# What you should do
Please return all lines of the data below containing the string "hsmV".

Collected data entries
============

import Literature.NumberTheory.LFunctions.WeilTwoPrimeOddMarginHBase
import Literature.NumberTheory.LFunctions.WeilBlockRowsPZ
import HarnessLib

/-!
# Two-prime odd-margin certificate H: the factored inverse agrees with `D`, rows 4–7

`WeilCert.checkDnRow` for certificate H, by `decide +kernel`. Pure proof file.
-/

noncomputable section

namespace Literature.NumberTheory.LFunctions

set_option maxHeartbeats 0 in
/-- Row 4 of `Dn/Ls` is row 4 of `D` (certificate H). [folklore] -/
theorem checkDnRow1_4_weilCert23H : weilCert23HBase.checkDnRow weilCert23HDn weilCert23HLs 1 4 = true := by
  decide +kernel

set_option maxHeartbeats 0 in
/-- Row 5 of `Dn/Ls` is row 5 of `D` (certificate H). [folklore] -/
theorem checkDnRow1_5_weilCert23H : weilCert23HBase.checkDnRow weilCert23HDn weilCert23HLs 1 5 = true := by
  decide +kernel

set_option maxHeartbeats 0 in
/-- Row 6 of `Dn/Ls` is row 6 of `D` (certificate H). [folklore] -/
theorem checkDnRow1_6_weilCert23H : weilCert23HBase.checkDnRow weilCert23HDn weilCert23HLs 1 6 = true := by
  decide +kernel

set_option maxHeartbeats 0 in
/-- Row 7 of `Dn/Ls` is row 7 of `D` (certificate H). [folklore] -/
theorem checkDnRow1_7_weilCert23H : weilCert23HBase.checkDnRow weilCert23HDn weilCert23HLs 1 7 = true := by
  decide +kernel


end Literature.NumberTheory.LFunctions
omit [NeZero L] hM in
/-- **THE FOUR DISPLAYED DECAY LINES OF p241220 HOLD UNDER THE CLASS** — its `let` telescope verbatim with `s = t = u = u₂ = w := θ^k`; `cε := Cε1`, `cδ := Cδ1`. [folklore] -/
theorem centred_decay_lines (hL : 2 ≤ L) (hd : 1 ≤ d) {b : ℕ → ℝ} {c : ℝ} (hb0 : ∀ k, 0 ≤ b k)
    (hbc : ∀ k, (((L ^ (k + 1) : ℕ)) : ℝ) ^ 2 * b k ≤ c)
    (hsm1 : 60 * (6 : ℝ) ^ (d - 1) * ((2 * ((((d - 1 : ℕ) : ℝ) + (d : ℝ) * d)) + 3 * ((d - 1 : ℕ) : ℝ)) * c) ≤ 1 / 2)
    (hsm7 : 60 * (6 : ℝ) ^ (d - 1) * ((2 * ((((d - 1 : ℕ) : ℝ)) + (d : ℝ) * d) + 5 * ((d - 1 : ℕ) : ℝ)) * c) ≤ 1 / 2)
    (hsmV : (2 * ((4 * ((d : ℝ) * ((d : ℝ) * c)) * (4 * d * (36 : ℝ) ^ d * (1 + 3 * ((d - 1 : ℕ) : ℝ) * L * c) ^ 2)) ^ 2 * ((d : ℝ) * ((2 * (1 + (36 * (d * ((d + 1 : ℝ) * Cst d 1)) + 8))) + (2 * ((24 * (d * ((d + 1 : ℝ) * Cst d 1)) + 4) + d * c * 64)))))) ≤ 1 / 8)
    (hsmG : ((3 * (((d - 1 : ℕ) : ℝ) * c)) ^ 2 * (max (40 * (2 * (1 + (36 * (d * ((d + 1 : ℝ) * Cst d 1)) + 8)))) (64 + 40 * (2 * ((24 * (d * ((d + 1 : ℝ) * Cst d 1)) + 4) + d * c * 64))))) ≤ 1 / 4)
    {θ : ℝ} (hθ0 : 0 < θ) (hθL : (L : ℝ)⁻¹ ≤ θ ^ 2) (hθ1 : θ ≤ 1) :
    -- the colour scalar pair's constants at the taxi frames (file 7's lets, `C_P = 136`)
    let Λc : (ℕ → ℝ) → ℕ → ℝ := fun a k => 2 * d * (36 : ℝ) ^ d * ((1 + ((L ^ k : ℕ) : ℝ) * (((d - 1 : ℕ) : ℝ) * ((L ^ k - 1 : ℕ) : ℝ) * a k)) ^ 2 + 9)
    let CRc : (ℕ → ℝ) → ℕ → ℝ := fun a k => 2 * Λc a k + 2 * d * (a k * (((L ^ k : ℕ) : ℝ)) ^ 2) + (d : ℝ) ^ 2 * (a k * (((L ^ k : ℕ) : ℝ)) ^ 2) ^ 2 * 136
    let ε₁c : ℕ → ℝ := fun k => ((d : ℝ) / 4 + 1 / 2) * ((L : ℝ) / (((L ^ k : ℕ) : ℝ)) ^ 2)
    let δ'c : ℕ → ℝ := fun k => Real.sqrt (2 * d * (1 + (d : ℝ) ^ 2)) * ((((L ^ k : ℕ) : ℝ)) * L * (((d - 1 : ℕ) : ℝ) * ((L - 1 : ℕ) : ℝ) * ((2 * L - 1 : ℕ) : ℝ) * b k))
    let Λcol : (ℕ → ℝ) → ℕ → ℝ := fun a k => Λc a k + (ε₁c k * CRc a k + 2 * δ'c k * Real.sqrt ((1 + ε₁c k * CRc a k) * 136) + δ'c k ^ 2 * 136) * (Λc a k + 1)
    -- part 6 §1's V-P ∕ (Går) constants from part 7's (GF3) constants `36d(d+1)Cst+8`, `24d(d+1)Cst+4`, file 5's `Λᵥ`, part 8's V-REG constant
    let CPv : (ℕ → ℝ) → ℕ → ℝ := fun a k => max (40 * (2 * (1 + (36 * (d * ((d + 1 : ℝ) * Cst d 1)) + 8)))) (64 + 40 * (2 * ((24 * (d * ((d + 1 : ℝ) * Cst d 1)) + 4) + d * ((((L ^ k : ℕ) : ℝ)) ^ 2 * a k) * 64)))
    let CGar' : (ℕ → ℝ) → ℕ → ℝ := fun a k => 2 * ((24 * (d * ((d + 1 : ℝ) * Cst d 1)) + 4) + d * ((((L ^ k : ℕ) : ℝ)) ^ 2 * a k) * 64)
    let Λv : (ℕ → ℝ) → ℕ → ℝ := fun a k => lamV d ((L ^ k * L : ℕ) * (((d - 1 : ℕ) : ℝ) * ((L - 1 : ℕ) : ℝ) * ((2 * L - 1 : ℕ) : ℝ) * b k + ((d - 1 : ℕ) : ℝ) * ((L ^ k - 1 : ℕ) : ℝ) * a k)) d (((L ^ k * L : ℕ) : ℝ) ^ 2 * 0)
          / (1 - (kappaV d (L ^ k * L))⁻¹ * ((∑ q ∈ Finset.range k, ((((d - 1 : ℕ) : ℝ) + (d : ℝ) * d) * (((L : ℝ) * ((L ^ q - 1 : ℕ) : ℝ) * ((L - 1 : ℕ) : ℝ)) * b q))) + 3 * (((d - 1 : ℕ) : ℝ) * (L ^ k : ℕ) * ((L ^ k - 1 : ℕ) : ℝ) * a k) + ((d - 1 : ℕ) : ℝ) * ((L ^ k - 1 : ℕ) : ℝ) * ((2 * L ^ k - 1 : ℕ) : ℝ) * a k)) ^ 2
    let CRv : ℝ := (8 * (4 * lamV d (((d - 1 : ℕ) : ℝ) * c) (d : ℝ) 0) + 2 * d * c * ((2 * (1 + (36 * (d * ((d + 1 : ℝ) * Cst d 1)) + 8))) + (2 * ((24 * (d * ((d + 1 : ℝ) * Cst d 1)) + 4) + (d : ℝ) * c * 64))) + (8 * (4 * d * 36 ^ d * (1 + ((d - 1 : ℕ) : ℝ) * c) ^ 2) ^ 2 + 5 * (d : ℝ) ^ 2 * c ^ 2) * (max (40 * (2 * (1 + (36 * (d * ((d + 1 : ℝ) * Cst d 1)) + 8)))) (64 + 40 * (2 * ((24 * (d * ((d + 1 : ℝ) * Cst d 1)) + 4) + (d : ℝ) * c * 64)))))
    -- leaf-01-g9's `eH`, `e₂`, `ε⋆` at the taxi sizes, and `δ′`
    let eH : (ℕ → ℝ) → ℕ → ℝ := fun a k => (((d : ℝ) / 4 + 1 / 2) * ((L : ℝ) / ((L ^ k : ℕ) : ℝ) ^ 2)) * CRc a k * (Λcol a k + 1)
        + 2 * (Real.sqrt (2 * d * (1 + (d : ℝ) ^ 2)) * (((L ^ k : ℕ) : ℝ) * L * (((d - 1 : ℕ) : ℝ) * ((L - 1 : ℕ) : ℝ) * ((2 * L - 1 : ℕ) : ℝ) * b k)))
          * Real.sqrt ((Λcol a k + (((d : ℝ) / 4 + 1 / 2) * ((L : ℝ) / ((L ^ k : ℕ) : ℝ) ^ 2)) * CRc a k * (Λcol a k + 1)) * (136 * (Λcol a k + 1)))
        + (Real.sqrt (2 * d * (1 + (d : ℝ) ^ 2)) * (((L ^ k : ℕ) : ℝ) * L * (((d - 1 : ℕ) : ℝ) * ((L - 1 : ℕ) : ℝ) * ((2 * L - 1 : ℕ) : ℝ) * b k))) ^ 2 * (136 * (Λcol a k + 1))
        + 2 * (Real.sqrt d * (((L ^ k : ℕ) : ℝ) * (((d - 1 : ℕ) : ℝ) * L * ((L - 1 : ℕ) : ℝ) * b k))) * Real.sqrt (Λcol a k * (136 * (Λcol a k + 1)))
    let e₂ : (ℕ → ℝ) → ℕ → ℝ := fun a k => θ ^ k + 3 * (1 + (θ ^ k)⁻¹) * (8 * d * ((((L ^ k : ℕ) : ℝ) ^ 2)⁻¹ * CRv
          + (1 + (((d - 1 : ℕ) : ℝ) * ((L - 1 : ℕ) : ℝ) * ((2 * L - 1 : ℕ) : ℝ) * b k)) ^ 2 * ((d : ℝ) / 4 * L * ((((L ^ k : ℕ) : ℝ) ^ 2)⁻¹ * CRv)) + (((d - 1 : ℕ) : ℝ) * ((L - 1 : ℕ) : ℝ) * ((2 * L - 1 : ℕ) : ℝ) * b k) ^ 2 * ((2 * (1 + (36 * (d * ((d + 1 : ℝ) * Cst d 1)) + 8))) + CGar' a k)
          + (((d - 1 : ℕ) : ℝ) * ((L - 1 : ℕ) : ℝ) * ((2 * L - 1 : ℕ) : ℝ) * b k) ^ 2 * (2 * (1 + (d : ℝ) ^ 2) * (L : ℝ) ^ 2 * (((L ^ k : ℕ) : ℝ) ^ 2 * CPv a k)))
        + (d : ℝ) / 2 * (2 * d * ((((L ^ k : ℕ) : ℝ) ^ 2)⁻¹ * CRv) + 2 * (d : ℝ) ^ 2 * a k ^ 2 * (((L ^ k : ℕ) : ℝ) ^ 2 * CPv a k))
        + (d : ℝ) / 4 * (2 * (2 * d * ((((L ^ k : ℕ) : ℝ) ^ 2)⁻¹ * CRv) + 2 * (d : ℝ) ^ 2 * a k ^ 2 * (((L ^ k : ℕ) : ℝ) ^ 2 * CPv a k)) + 2 * (Λcol a k * (((L ^ k : ℕ) : ℝ) ^ 2)⁻¹ * ((36 * (d * ((d + 1 : ℝ) * Cst d 1)) + 8) + (24 * (d * ((d + 1 : ℝ) * Cst d 1)) + 4))))
        + 136 * eH a k * ((36 * (d * ((d + 1 : ℝ) * Cst d 1)) + 8) + (24 * (d * ((d + 1 : ℝ) * Cst d 1)) + 4)))
    let εs : (ℕ → ℝ) → ℕ → ℝ := fun a k => θ ^ k + (1 + θ ^ k) * ((θ ^ k + (1 + (θ ^ k)⁻¹) * (d * (L : ℝ) / ((L ^ k : ℕ) : ℝ) ^ 2)) * (1 + CRv) + e₂ a k)
      + (1 + (θ ^ k)⁻¹) * (Λv a k * (25 / 4 * ((((L ^ k : ℕ) : ℝ) ^ 2)⁻¹ * ((2 * (1 + (36 * (d * ((d + 1 : ℝ) * Cst d 1)) + 8))) + CGar' a k))))
    let δ' : ℕ → ℝ := fun k => Real.sqrt (8 * d * (1 + (d : ℝ) ^ 2)) * (((L ^ k : ℕ) : ℝ) * L * (((d - 1 : ℕ) : ℝ) * ((L - 1 : ℕ) : ℝ) * ((2 * L - 1 : ℕ) : ℝ) * b k))
    -- file 4b's transfer constants
    let v : (ℕ → ℝ) → ℕ → ℝ := fun a k => (1 + (θ ^ k)⁻¹) * (4 * ((d : ℝ) * ((d : ℝ) * (((L : ℝ) * ((L ^ k - 1 : ℕ) : ℝ) * ((L - 1 : ℕ) : ℝ)) * b k)))
          * revPC d (L ^ k * L) (((d - 1 : ℕ) : ℝ) * ((L - 1 : ℕ) : ℝ) * ((2 * L - 1 : ℕ) : ℝ) * b k + ((d - 1 : ℕ) : ℝ) * ((L ^ k - 1 : ℕ) : ℝ) * a k)) ^ 2
        * ((d : ℝ) * ((2 * (1 + (36 * (d * ((d + 1 : ℝ) * Cst d 1)) + 8))) + (2 * ((24 * (d * ((d + 1 : ℝ) * Cst d 1)) + 4) + d * ((((L ^ (k + 1) : ℕ) : ℝ)) ^ 2 * b k) * 64))))
    let γ : ℕ → ℝ := fun k => (3 * (((d - 1 : ℕ) : ℝ) * L * ((L - 1 : ℕ) : ℝ) * b k)) ^ 2 * max (40 * (2 * (1 + (36 * (d * ((d + 1 : ℝ) * Cst d 1)) + 8)))) (64 + 40 * (2 * ((24 * (d * ((d + 1 : ℝ) * Cst d 1)) + 4) + d * ((((L ^ (k + 1) : ℕ) : ℝ)) ^ 2 * b k) * 64)))
    let Λf : ℕ → ℝ := fun k => lamV d ((L ^ (k + 1) : ℕ) * (((d - 1 : ℕ) : ℝ) * ((L ^ (k + 1) - 1 : ℕ) : ℝ) * b k)) d (((L ^ (k + 1) : ℕ) : ℝ) ^ 2 * 0)
          / (1 - (kappaV d (L ^ (k + 1)))⁻¹ * ((∑ q ∈ Finset.range (k + 1), ((((d - 1 : ℕ) : ℝ) + (d : ℝ) * d) * (((L : ℝ) * ((L ^ q - 1 : ℕ) : ℝ) * ((L - 1 : ℕ) : ℝ)) * b q)))
              + 3 * (((d - 1 : ℕ) : ℝ) * (L ^ (k + 1) : ℕ) * ((L ^ (k + 1) - 1 : ℕ) : ℝ) * b k))) ^ 2
    let A : (ℕ → ℝ) → ℕ → ℝ := fun a k => (1 + θ ^ k + (1 + (θ ^ k)⁻¹) * (Λf k * γ k) * (1 + 4 * γ k)) * (1 + 4 * v a k) * (1 + θ ^ k)
    let B : (ℕ → ℝ) → ℕ → ℝ := fun a k => (1 + θ ^ k + (1 + (θ ^ k)⁻¹) * (Λf k * γ k) * (1 + 4 * γ k)) * (1 + 4 * v a k) * (4 * v a k) + 4 * ((1 + (θ ^ k)⁻¹) * (Λf k * γ k))
    -- the END's decaying defects
    let ε₁ : (ℕ → ℝ) → ℕ → ℝ := fun a k => (A a k - 1) + A a k * εs a k + B a k
    let δ₁ : (ℕ → ℝ) → ℕ → ℝ := fun a k => Real.sqrt (A a k) * δ' k
    -- the colour scalar pair's UNIFORM constants at the taxi frames (file 10's `Λu`, `CRu`; `C_P = 136`) and part 7's (GF3) constants
    let Λcu : ℝ := 2 * d * (36 : ℝ) ^ d * ((1 + ((d - 1 : ℕ) : ℝ) * c) ^ 2 + 9)
    let CRu : ℝ := 2 * Λcu + 2 * d * c + (d : ℝ) ^ 2 * c ^ 2 * 136
    let ε₁u : ℝ := ((d : ℝ) / 4 + 1 / 2) * L
    let δ'u : ℝ := Real.sqrt (2 * d * (1 + (d : ℝ) ^ 2)) * (2 * ((d - 1 : ℕ) : ℝ) * L * c)
    let Λu : ℝ := Λcu + (ε₁u * CRu + 2 * δ'u * Real.sqrt ((1 + ε₁u * CRu) * 136) + δ'u ^ 2 * 136) * (Λcu + 1)
    let CDs : ℝ := 36 * (d * ((d + 1 : ℝ) * Cst d 1)) + 8
    let CDs' : ℝ := 24 * (d * ((d + 1 : ℝ) * Cst d 1)) + 4
    -- files 7 ∕ 7b ∕ 8's (ONE-min) decay constants at (`Λu`, `136`, `CRu`, `CRv`, `CDs`, `CDs′`)
    let EH1 : ℝ := ((((d : ℝ) / 4 + 1 / 2) * L) * CRu * (Λu + 1) + 2 * (Real.sqrt (2 * d * (1 + (d : ℝ) ^ 2)) * (L * (2 * ((d - 1 : ℕ) : ℝ) * c))) * Real.sqrt ((Λu + (((d : ℝ) / 4 + 1 / 2) * L) * CRu * (Λu + 1)) * ((136 : ℝ) * (Λu + 1))) + (Real.sqrt (2 * d * (1 + (d : ℝ) ^ 2)) * (L * (2 * ((d - 1 : ℕ) : ℝ) * c))) ^ 2 * ((136 : ℝ) * (Λu + 1)) + 2 * (Real.sqrt d * (((d - 1 : ℕ) : ℝ) * c)) * Real.sqrt (Λu * ((136 : ℝ) * (Λu + 1))))
    let E21 : ℝ := (1 + 6 * ((8 * d * (CRv + (1 + (2 * ((d - 1 : ℕ) : ℝ) * c)) ^ 2 * ((d : ℝ) / 4 * L * CRv) + (2 * ((d - 1 : ℕ) : ℝ) * c) ^ 2 * ((2 * (1 + CDs)) + (2 * (CDs' + d * c * 64))) + 2 * (1 + (d : ℝ) ^ 2) * (L : ℝ) ^ 2 * ((2 * ((d - 1 : ℕ) : ℝ) * c) ^ 2 * (max (40 * (2 * (1 + CDs))) (64 + 40 * (2 * (CDs' + d * c * 64))))))) + ((d : ℝ) / 2 * (2 * d * CRv + 2 * (d : ℝ) ^ 2 * (c ^ 2 * (max (40 * (2 * (1 + CDs))) (64 + 40 * (2 * (CDs' + d * c * 64))))))) + ((d : ℝ) / 4 * (2 * (2 * d * CRv + 2 * (d : ℝ) ^ 2 * (c ^ 2 * (max (40 * (2 * (1 + CDs))) (64 + 40 * (2 * (CDs' + d * c * 64)))))) + 2 * (Λu * (CDs + CDs')))) + ((136 : ℝ) * EH1 * (CDs + CDs'))))
    let EPS1 : ℝ := (1 + 2 * ((1 + 2 * (d * (L : ℝ))) * (1 + CRv) + E21) + 2 * ((4 * lamV d (((d - 1 : ℕ) : ℝ) * (3 * L * c)) (d : ℝ) 0) * (25 / 4 * ((2 * (1 + CDs)) + (2 * (CDs' + d * c * 64))))))
    let V1 : ℝ := (2 * ((4 * ((d : ℝ) * ((d : ℝ) * c)) * (4 * d * (36 : ℝ) ^ d * (1 + 3 * ((d - 1 : ℕ) : ℝ) * L * c) ^ 2)) ^ 2 * ((d : ℝ) * ((2 * (1 + CDs)) + (2 * (CDs' + d * c * 64))))))
    let G1 : ℝ := ((3 * (((d - 1 : ℕ) : ℝ) * c)) ^ 2 * (max (40 * (2 * (1 + CDs))) (64 + 40 * (2 * (CDs' + d * c * 64)))))
    let DPR1 : ℝ := (Real.sqrt (8 * d * (1 + (d : ℝ) ^ 2)) * (L * (2 * ((d - 1 : ℕ) : ℝ) * c)))
    let p1 : ℝ := (1 + 2 * ((4 * lamV d (((d - 1 : ℕ) : ℝ) * c) (d : ℝ) 0) * G1) * (1 + 4 * G1))
    let As1 : ℝ := (1 + p1) * (1 + 4 * V1) * 2
    let Cε1 : ℝ := (1 + 2 * p1 + 8 * V1 + 8 * p1 * V1) + As1 * EPS1 + (4 * V1 * ((1 + p1) * (1 + 4 * V1)) + 8 * ((4 * lamV d (((d - 1 : ℕ) : ℝ) * c) (d : ℝ) 0) * G1))
    let Cδ1 : ℝ := Real.sqrt As1 * DPR1
    (∀ a : ℕ → ℝ, (∀ k, 0 ≤ a k) → (∀ k, (((L ^ k : ℕ)) : ℝ) ^ 2 * a k ≤ c) → ∀ k, v a k ≤ 1 / 8) ∧
    (∀ k, γ k ≤ 1 / 4) ∧
    (∀ a : ℕ → ℝ, (∀ k, 0 ≤ a k) → (∀ k, (((L ^ k : ℕ)) : ℝ) ^ 2 * a k ≤ c) → ∀ k, ε₁ a k ≤ Cε1 * θ ^ k) ∧
    (∀ a : ℕ → ℝ, (∀ k, 0 ≤ a k) → (∀ k, (((L ^ k : ℕ)) : ℝ) ^ 2 * a k ≤ c) → ∀ k, δ₁ a k ≤ Cδ1 * θ ^ k) := by
  intro Λc CRc ε₁c δ'c Λcol CPv CGar' Λv CRv eH e₂ εs δ' v γ Λf A B ε₁ δ₁ Λcu CRu ε₁u δ'u Λu CDs CDs' EH1 E21 EPS1 V1 G1 DPR1 p1 As1 Cε1 Cδ1
  have hL1 : 1 ≤ L := le_trans (by norm_num) hL
  have hd0 : (0 : ℝ) ≤ d := Nat.cast_nonneg d
  have hL0 : (0 : ℝ) ≤ L := Nat.cast_nonneg L
  have hD0 : (0 : ℝ) ≤ ((d - 1 : ℕ) : ℝ) := Nat.cast_nonneg _
  have hc0 : 0 ≤ c := le_trans (by have := hb0 0; positivity) (hbc 0)
  -- part 7's (GF3) constants are nonnegative (`1 ≤ Cst d 1`)
  have hC1 : (1 : ℝ) ≤ Cst d 1 := Literature.MathematicalPhysics.QuantumFieldTheory.Balaban1983to89.B5Prop11Lower.one_le_Cst (d := d) (1 : ℝ)
  have hC0 : (0 : ℝ) ≤ d * ((d + 1 : ℝ) * Cst d 1) :=
    mul_nonneg hd0 (mul_nonneg (by exact_mod_cast Nat.zero_le (d + 1)) (zero_le_one.trans hC1))
  have hCf0 : (0 : ℝ) ≤ 36 * (d * ((d + 1 : ℝ) * Cst d 1)) + 8 := add_nonneg (mul_nonneg (by norm_num : (0 : ℝ) ≤ 36) hC0) (by norm_num : (0 : ℝ) ≤ 8)
  have hCf0' : (0 : ℝ) ≤ 24 * (d * ((d + 1 : ℝ) * Cst d 1)) + 4 := add_nonneg (mul_nonneg (by norm_num : (0 : ℝ) ≤ 24) hC0) (by norm_num : (0 : ℝ) ≤ 4)
  -- part 8's V-REG constant is nonnegative
  have hl1 : 0 ≤ lamV d (((d - 1 : ℕ) : ℝ) * c) (d : ℝ) 0 := lamV_nonneg hd0 le_rfl
  have hκs0 : (0 : ℝ) ≤ 2 * (1 + (36 * (d * ((d + 1 : ℝ) * Cst d 1)) + 8)) := mul_nonneg zero_le_two (add_nonneg zero_le_one hCf0)
  have hκs0' : (0 : ℝ) ≤ 2 * ((24 * (d * ((d + 1 : ℝ) * Cst d 1)) + 4) + (d : ℝ) * c * 64) := mul_nonneg zero_le_two (add_nonneg hCf0' (by positivity))
  have hCPs0 : (0 : ℝ) ≤ max (40 * (2 * (1 + (36 * (d * ((d + 1 : ℝ) * Cst d 1)) + 8)))) (64 + 40 * (2 * ((24 * (d * ((d + 1 : ℝ) * Cst d 1)) + 4) + (d : ℝ) * c * 64))) :=
    le_max_of_le_left (mul_nonneg (by norm_num) hκs0)
  have hCRv0 : 0 ≤ CRv :=
    add_nonneg (add_nonneg (mul_nonneg (by norm_num) (mul_nonneg (by norm_num) hl1)) (mul_nonneg (mul_nonneg (mul_nonneg zero_le_two hd0) hc0) (add_nonneg hκs0 hκs0')))
      (mul_nonneg (add_nonneg (mul_nonneg (by norm_num) (sq_nonneg _)) (by positivity)) hCPs0)
  -- file 8 at level `k` for a class sequence `a`, the colour pair's constants := file 7's level constants (`C_P = 136`)
  have key : ∀ a : ℕ → ℝ, (∀ k, 0 ≤ a k) → (∀ k, (((L ^ k : ℕ)) : ℝ) ^ 2 * a k ≤ c) → ∀ k,
      0 ≤ Λcol a k ∧ Λcol a k ≤ Λu ∧ 0 ≤ CRc a k ∧ CRc a k ≤ CRu := fun a ha0 hac k => by
    have h := leaf_consts_le (d := d) L hL1 (ha0 k) (hb0 k) (hac k) (hbc k)
    exact ⟨h.2.2.2.2.2.2.2.2.1, h.2.2.2.2.2.2.2.2.2.1, h.2.2.1, h.2.2.2.1⟩
  have F8 := fun (a : ℕ → ℝ) (ha0 : ∀ k, 0 ≤ a k) (hac : ∀ k, (((L ^ k : ℕ)) : ℝ) ^ 2 * a k ≤ c) (k : ℕ) =>
    oneMin_taxi_decay (d := d) L hL hd ha0 hb0 hac hbc hsm1 hsm7 hθ0 hθ1 hθL hCf0 hCf0' hCf0 hCf0' (key a ha0 hac k).1 (by norm_num : (0 : ℝ) ≤ 136)
      (key a ha0 hac k).2.2.1 hCRv0 k
  refine ⟨fun a ha0 hac k => ((F8 a ha0 hac k).2.2.1).trans hsmV, fun k => ?_, fun a ha0 hac k => ?_, fun a ha0 hac k => (F8 a ha0 hac k).2.2.2.2.2.2.2⟩
  · have h := (F8 (fun _ => 0) (fun _ => le_rfl) (fun k => by rw [mul_zero]; exact hc0) k).2.2.2.1
    exact h.trans hsmG
  · have hmono := oneMinConst_mono (d := d) (L := L) (CP := 136) (CRv := CRv) (c := c) (key a ha0 hac k).1 (key a ha0 hac k).2.1 (key a ha0 hac k).2.2.1
      (key a ha0 hac k).2.2.2 (by norm_num) hCf0 hCf0' hCf0 hCf0' hc0
    exact ((F8 a ha0 hac k).2.2.2.2.2.1).trans (mul_le_mul_of_nonneg_right hmono (pow_nonneg hθ0.le k))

============

# Response to the task
    (hsmV : (2 * ((4 * ((d : ℝ) * ((d : ℝ) * c)) * (4 * d * (36 : ℝ) ^ d * (1 + 3 * ((d - 1 : ℕ) : ℝ) * L * c) ^ 2)) ^ 2 * ((d : ℝ) * ((2 * (1 + (36 * (d * ((d + 1 : ℝ) * Cst d 1)) + 8))) + (2 * ((24 * (d * ((d + 1 : ℝ) * Cst d 1)) + 4) + d * c * 64)))))) ≤ 1 / 8)
  refine ⟨fun a ha0 hac k => ((F8 a ha0 hac k).2.2.1).trans hsmV, fun k => ?_, fun a ha0 hac k => ?_, fun a ha0 hac k => (F8 a ha0 hac k).2.2.2.2.2.2.2⟩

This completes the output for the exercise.